Nonuti hosts seven primary schools and one Junior Secondary School, and is home to George Eastman High School, run privately by the Kiribati Protestant Church.

The land areas of Nonouti islets and the village populations are as follows:

Nonouti: Population and Land Area
| Census Area | Population 2010 | Land area by islet | Density (people per hectare) |
| Abamakoro | 104 | 185 hectares (457 acres) | 0.6 |
| Benuaroa | 84 | 108 hectares (267 acres) | 0.8 |
| Teuabu | 269 | 150 hectares (371 acres) | 1.9 |
| Temanoku | 286 | 562 hectares (1,389 acres) | 0.9 |
| Rotuma | 405 |
| Autukia | 112 |
| Matang | 537 | 811 hectares (2,004 acres) | 1.5 |
| Taboiaki | 692 |
| Temotu | 194 | 138 hectares (341 acres) | 1.4 |
| Nonouti total | 2683 | 1,988 hectares (4,912 acres) | 1.3 |

==History==
The island was surveyed by the US Exploring Expedition in 1841.

In the late 19th century, Nonouti was briefly conquered by the king of Abemama, Tembinok'. The latter was driven out of Nonouti by a British warship.

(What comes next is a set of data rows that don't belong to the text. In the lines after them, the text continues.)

import Summits.Ventures.PercRepro.PuncturedLYMProfile

/-!
# PercRepro — (SP) BY SUPERPOSITION, PART 5: THE PROFILE BOUND `Σ_B e(a_B(X)) ≤ j/(n − j + 1)` (p10, gen 31)

With the packing count of PuncturedLYMProfile (`#{B ∈ D : #(X ∩ B) = a}·(j − a) ≤ C(j,a)·C(n−j, j−1−a)`):
* `eDef_mul_eq` — `(C(j,a)C(n−j,j−1−a)/(j−a))·e(a) = τ·C_{≤a}/((n−2j+a)(n−2j+a+1))` (two binomial absorptions);
* `abel_sum`, `sum_classCount_lt`, `sum_classCount_div`, `sum_tele_eq` — `Σ_{a<j} τ·C_{≤a}/((n−2j+a)(n−2j+a+1)) =
  j/(n−j+1)` (Abel summation, the absorption `C(N,k)(N+1) = C(N+1,k)(N+1−k)` and Vandermonde);
* `sum_eDef_le` — **`N(X) = Σ_{B ∈ D} e(#(X ∩ B)) ≤ j/(n − j + 1)` for every code `D`, every `j`-set `X ∉ D`,
  `1 ≤ j`, `2j + 1 ≤ n`.**
Nothing here asserts (SP).
-/

namespace PercRepro.PuncturedLYM

open Finset

variable {α : Type} [Fintype α] [DecidableEq α]

/-! ### The arithmetic of one class -/

omit [DecidableEq α] in
/-- `(C(j,a)·C(n−j, j−1−a)/(j−a))·e(a) = τ·C_{≤a}/((n−2j+a)(n−2j+a+1))` for `a < j`, `2j + 1 ≤ n`. -/
theorem eDef_mul_eq {j a : ℕ} (ha : a < j) (hn : 2 * j + 1 ≤ Fintype.card α) :
    ((j.choose a * (Fintype.card α - j).choose (j - 1 - a) : ℕ) : ℚ) / ((j : ℚ) - a) * eDef α j a =
      tauQ α j * (cumCount (Fintype.card α) j a : ℚ) /
        (((Fintype.card α : ℚ) - 2 * j + a) * ((Fintype.card α : ℚ) - 2 * j + a + 1)) := by
  obtain ⟨n, hn_def⟩ : ∃ n, Fintype.card α = n := ⟨_, rfl⟩
  unfold eDef dFlux
  simp only [hn_def] at hn ⊢
  have hcut : cutEdges n j a = classCount n j a * (j + 1 - a) * (j - a) := rfl
  have hcc : classCount n j a = j.choose a * (n - j).choose (j + 1 - a) := rfl
  -- the absorption identity `C(N, t−2)·(N−t+1)(N−t+2) = C(N, t)·t(t−1)` with `N = n − j`, `t = j + 1 − a`
  have habs : (n - j).choose (j - 1 - a) * (n - 2 * j + a) * (n - 2 * j + a + 1) =
      (n - j).choose (j + 1 - a) * (j + 1 - a) * (j - a) := by
    have e1 := Nat.choose_succ_right_eq (n - j) (j - a)
    have e2 := Nat.choose_succ_right_eq (n - j) (j - 1 - a)
    have h1 : j - a + 1 = j + 1 - a := by omega
    have h2 : j - 1 - a + 1 = j - a := by omega
    have h3 : n - j - (j - a) = n - 2 * j + a := by omega
    have h4 : n - j - (j - 1 - a) = n - 2 * j + a + 1 := by omega
    rw [h1, h3] at e1
    rw [h2, h4] at e2
    calc (n - j).choose (j - 1 - a) * (n - 2 * j + a) * (n - 2 * j + a + 1)
        = (n - j).choose (j - 1 - a) * (n - 2 * j + a + 1) * (n - 2 * j + a) := by ring
      _ = (n - j).choose (j - a) * (j - a) * (n - 2 * j + a) := by rw [← e2]
      _ = (n - j).choose (j - a) * (n - 2 * j + a) * (j - a) := by ring
      _ = (n - j).choose (j + 1 - a) * (j + 1 - a) * (j - a) := by rw [← e1]
  have hja : ((j : ℚ) - a) ≠ 0 := by
    have : (a : ℚ) < j := by exact_mod_cast ha
    linarith
  have hja1 : ((j : ℚ) + 1 - a) ≠ 0 := by
    have : (a : ℚ) < j := by exact_mod_cast ha
    linarith
  have hpos1 : ((n : ℚ) - 2 * j + a) ≠ 0 := by
    have : (2 * j + 1 : ℚ) ≤ n := by exact_mod_cast hn
    have : (0 : ℚ) ≤ a := by positivity
    linarith
  have hpos2 : ((n : ℚ) - 2 * j + a + 1) ≠ 0 := by
    have : (2 * j + 1 : ℚ) ≤ n := by exact_mod_cast hn
    have : (0 : ℚ) ≤ a := by positivity
    linarith
  have hcpos : ((n - j).choose (j + 1 - a) : ℚ) ≠ 0 := by
    have : 0 < (n - j).choose (j + 1 - a) := Nat.choose_pos (by omega)
    exact_mod_cast this.ne'
  have hjpos : (j.choose a : ℚ) ≠ 0 := by
    have : 0 < j.choose a := Nat.choose_pos ha.le
    exact_mod_cast this.ne'
  -- cast the absorption identity
  have habsq : ((n - j).choose (j - 1 - a) : ℚ) * ((n : ℚ) - 2 * j + a) * ((n : ℚ) - 2 * j + a + 1) =
      ((n - j).choose (j + 1 - a) : ℚ) * ((j : ℚ) + 1 - a) * ((j : ℚ) - a) := by
    have := congrArg (fun x : ℕ => (x : ℚ)) habs
    push_cast [Nat.cast_sub (by omega : 2 * j ≤ n), Nat.cast_sub (by omega : a ≤ j + 1),
      Nat.cast_sub ha.le] at this
    linear_combination this
  -- substitute `C(N, j−1−a)` from the absorption identity; the rest is a rational identity
  have hsub : ((n - j).choose (j - 1 - a) : ℚ) =
      ((n - j).choose (j + 1 - a) : ℚ) * ((j : ℚ) + 1 - a) * ((j : ℚ) - a) /
        (((n : ℚ) - 2 * j + a) * ((n : ℚ) - 2 * j + a + 1)) := by
    rw [eq_div_iff (mul_ne_zero hpos1 hpos2)]
    linear_combination habsq
  rw [hcut, hcc]
  push_cast [Nat.cast_sub (by omega : a ≤ j + 1), Nat.cast_sub ha.le]
  rw [hsub]
  field_simp

/-! ### Abel summation and the telescoped sum -/

/-- Abel summation: with `Cum k = Σ_{i<k} c i`, `Σ_{a<k} Cum (a+1)·(f a − f (a+1)) + Cum k · f k = Σ_{a<k} c a · f a`. -/
theorem abel_sum (c f : ℕ → ℚ) (k : ℕ) :
    (∑ a ∈ range k, (∑ i ∈ range (a + 1), c i) * (f a - f (a + 1))) + (∑ i ∈ range k, c i) * f k =
      ∑ a ∈ range k, c a * f a := by
  induction k with
  | zero => simp
  | succ k ih =>
    rw [sum_range_succ, sum_range_succ (fun a => c a * f a), sum_range_succ c]
    linear_combination ih

omit [DecidableEq α] in
/-- `Σ_{i<j} classCount i = C(n, j+1) − (n − j)` for `j < n`. -/
theorem sum_classCount_lt {j : ℕ} (hjn : j < Fintype.card α) :
    ∑ i ∈ range j, (classCount (Fintype.card α) j i : ℚ) =
      ((Fintype.card α).choose (j + 1) : ℚ) - ((Fintype.card α : ℚ) - j) := by
  have hV := sum_classCount (n := Fintype.card α) (j := j) hjn.le
  unfold cumCount at hV
  rw [sum_range_succ, sum_range_succ] at hV
  have h1 : classCount (Fintype.card α) j (j + 1) = 0 := by
    unfold classCount
    rw [Nat.choose_succ_self, zero_mul]
  have h2 : classCount (Fintype.card α) j j = Fintype.card α - j := by
    unfold classCount
    have : j + 1 - j = 1 := by omega
    rw [Nat.choose_self, one_mul, this, Nat.choose_one_right]
  rw [h1, h2, add_zero] at hV
  have : (((∑ i ∈ range j, classCount (Fintype.card α) j i) + (Fintype.card α - j) : ℕ) : ℚ) =
      ((Fintype.card α).choose (j + 1) : ℚ) := by exact_mod_cast hV
  push_cast [Nat.cast_sub hjn.le] at this
  linarith

omit [DecidableEq α] in
/-- `Σ_{a<j} classCount a / (n − 2j + a) = (C(n+1, j+1) − (n − j + 1)) / (n − j + 1)` for `2j + 1 ≤ n`
(absorption `C(N, k)(N + 1) = C(N+1, k)(N + 1 − k)` and Vandermonde). -/
theorem sum_classCount_div {j : ℕ} (hn : 2 * j + 1 ≤ Fintype.card α) :
    ∑ a ∈ range j, (classCount (Fintype.card α) j a : ℚ) / ((Fintype.card α : ℚ) - 2 * j + a) =
      (((Fintype.card α + 1).choose (j + 1) : ℚ) - ((Fintype.card α : ℚ) - j + 1)) / ((Fintype.card α : ℚ) - j + 1) := by
  obtain ⟨n, hn_def⟩ : ∃ n, Fintype.card α = n := ⟨_, rfl⟩
  simp only [hn_def] at hn ⊢
  have hN1 : ((n : ℚ) - j + 1) ≠ 0 := by
    have : (2 * j + 1 : ℚ) ≤ n := by exact_mod_cast hn
    linarith
  -- termwise absorption
  have hterm : ∀ a ∈ range j, (classCount n j a : ℚ) / ((n : ℚ) - 2 * j + a) =
      ((j.choose a * (n - j + 1).choose (j + 1 - a) : ℕ) : ℚ) / ((n : ℚ) - j + 1) := by
    intro a ha
    rw [mem_range] at ha
    have habs := Nat.choose_mul_succ_eq (n - j) (j + 1 - a)
    have h1 : n - j + 1 - (j + 1 - a) = n - 2 * j + a := by omega
    rw [h1] at habs
    have hpos : ((n : ℚ) - 2 * j + a) ≠ 0 := by
      have : (2 * j + 1 : ℚ) ≤ n := by exact_mod_cast hn
      have : (0 : ℚ) ≤ a := by positivity
      linarith
    unfold classCount
    rw [div_eq_div_iff hpos hN1]
    have := congrArg (fun x : ℕ => (x : ℚ)) habs
    push_cast [Nat.cast_sub (by omega : 2 * j ≤ n), Nat.cast_sub (by omega : j ≤ n)] at this
    push_cast
    linear_combination (j.choose a : ℚ) * this
  rw [sum_congr rfl hterm, ← sum_div]
  congr 1
  -- Vandermonde on `j + (n − j + 1) = n + 1`
  have hV : ∑ a ∈ range (j + 2), j.choose a * (n - j + 1).choose (j + 1 - a) = (n + 1).choose (j + 1) := by
    have := Nat.add_choose_eq j (n - j + 1) (j + 1)
    rw [Nat.sum_antidiagonal_eq_sum_range_succ_mk] at this
    have hnj : j + (n - j + 1) = n + 1 := by omega
    rw [hnj] at this
    rw [this]
  rw [sum_range_succ, sum_range_succ] at hV
  have h1 : j.choose (j + 1) * (n - j + 1).choose (j + 1 - (j + 1)) = 0 := by
    rw [Nat.choose_succ_self, zero_mul]
  have h2 : j.choose j * (n - j + 1).choose (j + 1 - j) = n - j + 1 := by
    rw [Nat.choose_self, one_mul]
    have : j + 1 - j = 1 := by omega
    rw [this, Nat.choose_one_right]
  rw [h1, h2, add_zero] at hV
  have : ((∑ a ∈ range j, j.choose a * (n - j + 1).choose (j + 1 - a) + (n - j + 1) : ℕ) : ℚ) =
      ((n + 1).choose (j + 1) : ℚ) := by exact_mod_cast hV
  push_cast [Nat.cast_sub (by omega : j ≤ n)] at this
  push_cast
  linarith

omit [DecidableEq α] in
/-- **The telescoped sum**: `Σ_{a<j} τ·C_{≤a}/((n−2j+a)(n−2j+a+1)) = j/(n − j + 1)` for `1 ≤ j`, `2j + 1 ≤ n`. -/
theorem sum_tele_eq {j : ℕ} (hj : 1 ≤ j) (hn : 2 * j + 1 ≤ Fintype.card α) :
    ∑ a ∈ range j, tauQ α j * (cumCount (Fintype.card α) j a : ℚ) /
        (((Fintype.card α : ℚ) - 2 * j + a) * ((Fintype.card α : ℚ) - 2 * j + a + 1)) =
      (j : ℚ) / ((Fintype.card α : ℚ) - j + 1) := by
  obtain ⟨n, hn_def⟩ : ∃ n, Fintype.card α = n := ⟨_, rfl⟩
  have hτ := tauQ_mul_choose (α := α) (j := j) (by omega)
  have hS1' := sum_classCount_div (α := α) hn
  have hS2' := sum_classCount_lt (α := α) (j := j) (by omega)
  unfold tauQ at hτ ⊢
  simp only [hn_def] at hn hτ hS1' hS2' ⊢
  have hjn : j < n := by omega
  have hnq : (2 * j + 1 : ℚ) ≤ n := by exact_mod_cast hn
  set c : ℕ → ℚ := fun i => (classCount n j i : ℚ) with hc
  set f : ℕ → ℚ := fun a => 1 / ((n : ℚ) - 2 * j + a) with hf
  set τ : ℚ := ((n : ℚ) - j) / (n.choose (j + 1) : ℕ) with hτdef
  have key : ∀ (x P : ℚ), P ≠ 0 → P + 1 ≠ 0 → x / (P * (P + 1)) = x * (1 / P - 1 / (P + 1)) := by
    intro x P h1 h2
    field_simp
    ring
  -- partial fractions: each term is `τ · Cum (a+1) · (f a − f (a+1))`
  have hpf : ∀ a ∈ range j, τ * (cumCount n j a : ℚ) /
      (((n : ℚ) - 2 * j + a) * ((n : ℚ) - 2 * j + a + 1)) =
      τ * ((∑ i ∈ range (a + 1), c i) * (f a - f (a + 1))) := by
    intro a ha
    have hpos : ((n : ℚ) - 2 * j + a) ≠ 0 := by
      have : (0 : ℚ) ≤ a := by positivity
      linarith
    have hpos2 : ((n : ℚ) - 2 * j + a + 1) ≠ 0 := by
      have : (0 : ℚ) ≤ a := by positivity
      linarith
    have hcum : (cumCount n j a : ℚ) = ∑ i ∈ range (a + 1), c i := by
      unfold cumCount
      push_cast
      rfl
    have hf1 : f (a + 1) = 1 / (((n : ℚ) - 2 * j + a) + 1) := by
      rw [hf]
      simp only
      push_cast
      ring_nf
    have hf0 : f a = 1 / ((n : ℚ) - 2 * j + a) := by rw [hf]
    rw [hcum, hf1, hf0, key _ _ hpos hpos2]
    ring
  rw [sum_congr rfl hpf, ← mul_sum]
  have hA := abel_sum c f j
  have hS1 : ∑ a ∈ range j, c a * f a =
      (((n + 1).choose (j + 1) : ℚ) - ((n : ℚ) - j + 1)) / ((n : ℚ) - j + 1) := by
    rw [← hS1']
    apply sum_congr rfl
    intro a _
    rw [hc, hf]
    simp only
    ring
  have hS2 : ∑ i ∈ range j, c i = ((n).choose (j + 1) : ℚ) - ((n : ℚ) - j) := by
    rw [hc]
    exact hS2'
  have hfj : f j = 1 / ((n : ℚ) - j) := by
    rw [hf]
    simp only
    ring_nf
  have hsum : ∑ a ∈ range j, (∑ i ∈ range (a + 1), c i) * (f a - f (a + 1)) =
      (((n + 1).choose (j + 1) : ℚ) - ((n : ℚ) - j + 1)) / ((n : ℚ) - j + 1) -
        (((n).choose (j + 1) : ℚ) - ((n : ℚ) - j)) * (1 / ((n : ℚ) - j)) := by
    rw [← hS1, ← hS2, ← hfj]
    linarith
  rw [hsum]
  -- `τ·C(n, j+1) = n − j` and `C(n+1, j+1)(n − j) = (n + 1)·C(n, j+1)`
  have hch : ((n + 1).choose (j + 1) : ℚ) * ((n : ℚ) - j) = ((n : ℚ) + 1) * (n.choose (j + 1) : ℚ) := by
    have := Nat.choose_mul_succ_eq n (j + 1)
    have h1 : n + 1 - (j + 1) = n - j := by omega
    rw [h1] at this
    have := congrArg (fun x : ℕ => (x : ℚ)) this
    push_cast [Nat.cast_sub hjn.le] at this
    linarith
  have hN : ((n : ℚ) - j) ≠ 0 := by linarith
  have hN1 : ((n : ℚ) - j + 1) ≠ 0 := by linarith
  have hYpos : (n.choose (j + 1) : ℚ) ≠ 0 := by
    have : 0 < n.choose (j + 1) := Nat.choose_pos hjn
    exact_mod_cast this.ne'
  have hCn1 : ((n + 1).choose (j + 1) : ℚ) = ((n : ℚ) + 1) * (n.choose (j + 1) : ℚ) / ((n : ℚ) - j) := by
    rw [eq_div_iff hN]
    linarith [hch]
  rw [hCn1, hτdef]
  field_simp
  ring

/-! ### The profile bound -/

/-- **`N(X) = Σ_{B ∈ D} e(#(X ∩ B)) ≤ j/(n − j + 1)`** for every code `D`, every `j`-set `X ∉ D`, `1 ≤ j`, `2j + 1 ≤ n`. -/
theorem sum_eDef_le {j : ℕ} {D : Finset (Finset α)} (hD : IsCode j D) (hj : 1 ≤ j) (hn : 2 * j + 1 ≤ Fintype.card α)
    {X : Finset α} (hX : X.card = j) (hXD : X ∉ D) :
    ∑ B ∈ D, eDef α j (X ∩ B).card ≤ (j : ℚ) / ((Fintype.card α : ℚ) - j + 1) := by
  have hjn : j ≤ Fintype.card α := by omega
  -- group by the distance `a = #(X ∩ B) < j`
  have hmaps : ∀ B ∈ D, (X ∩ B).card ∈ range j := by
    intro B hB
    rw [mem_range]
    have hne : X ≠ B := fun h => hXD (h ▸ hB)
    have := aOf_lt (hD.1 B hB) hX hne
    exact this
  rw [← sum_fiberwise_of_maps_to hmaps]
  -- each fibre: `m_a · e(a) ≤ (s_a/(j − a)) · e(a)`
  have hfib : ∀ a ∈ range j, ∑ B ∈ D.filter (fun B => (X ∩ B).card = a), eDef α j (X ∩ B).card ≤
      ((j.choose a * (Fintype.card α - j).choose (j - 1 - a) : ℕ) : ℚ) / ((j : ℚ) - a) * eDef α j a := by
    intro a ha
    rw [mem_range] at ha
    have h1 : ∑ B ∈ D.filter (fun B => (X ∩ B).card = a), eDef α j (X ∩ B).card =
        ((D.filter (fun B => (X ∩ B).card = a)).card : ℚ) * eDef α j a := by
      rw [← nsmul_eq_mul, ← sum_const]
      apply sum_congr rfl
      intro B hB
      rw [(mem_filter.1 hB).2]
    rw [h1]
    apply mul_le_mul_of_nonneg_right _ (eDef_nonneg ha.le hjn)
    have hpack := card_profile_mul_le hD hX ha
    rw [card_midSets hX (by omega)] at hpack
    have hja : (0 : ℚ) < (j : ℚ) - a := by
      have : (a : ℚ) < j := by exact_mod_cast ha
      linarith
    rw [le_div_iff₀ hja]
    have : (((D.filter (fun B => (X ∩ B).card = a)).card * (j - a) : ℕ) : ℚ) ≤
        ((j.choose a * (Fintype.card α - j).choose (j - 1 - a) : ℕ) : ℚ) := by exact_mod_cast hpack
    push_cast [Nat.cast_sub ha.le] at this
    push_cast
    linarith
  calc ∑ a ∈ range j, ∑ B ∈ D.filter (fun B => (X ∩ B).card = a), eDef α j (X ∩ B).card
      ≤ ∑ a ∈ range j, ((j.choose a * (Fintype.card α - j).choose (j - 1 - a) : ℕ) : ℚ) / ((j : ℚ) - a) *
          eDef α j a := sum_le_sum hfib
    _ = ∑ a ∈ range j, tauQ α j * (cumCount (Fintype.card α) j a : ℚ) /
          (((Fintype.card α : ℚ) - 2 * j + a) * ((Fintype.card α : ℚ) - 2 * j + a + 1)) := by
        apply sum_congr rfl
        intro a ha
        exact eDef_mul_eq (mem_range.1 ha) hn
    _ = (j : ℚ) / ((Fintype.card α : ℚ) - j + 1) := sum_tele_eq hj hn

end PercRepro.PuncturedLYM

The first Catholic missionaries were Tahiti-based Frenchmen, who arrived on the island of Nonouti, Gilbert Islands in the early 1880s and began translating texts and compiling dictionaries. The first priests in the Gilbert Islands, members of the Missionaries of the Sacred Heart, left France in 1888 and arrived on Nonouti on 10 May 1888. They arrived to find quite a large number of Gilbertese who were already exposed to the Gospel. Many of the Gilbertese natives had been taken by blackbirders in the 1870s to work on plantations on other islands in the Pacific, where they were met by Protestant missionaries. Two of these laborers, Betero and Tiroi, returned to Nonouti and instructed the local people about Christianity. They built churches, where people assembled each Sunday to sing hymns and recite prayers. At the time of the arrival of the Missionaries of the Sacred Heart, Betero and Tiroi had already baptized 560 people and were instructing an additional 600.

Close to where the first Catholic missionaries arrived in 1888, just behind the apse of the Catholic Church in Taboiaki village, are the six graves of important foreign missionaries and people to the Catholic Church. Opposite this Catholic Church is the biggest maneaba in Kiribati known as the Aake Maneaba.

Nonouti Post Office opened around 1923.

==Education==
Currently there is one Christian senior high, George Eastman High School.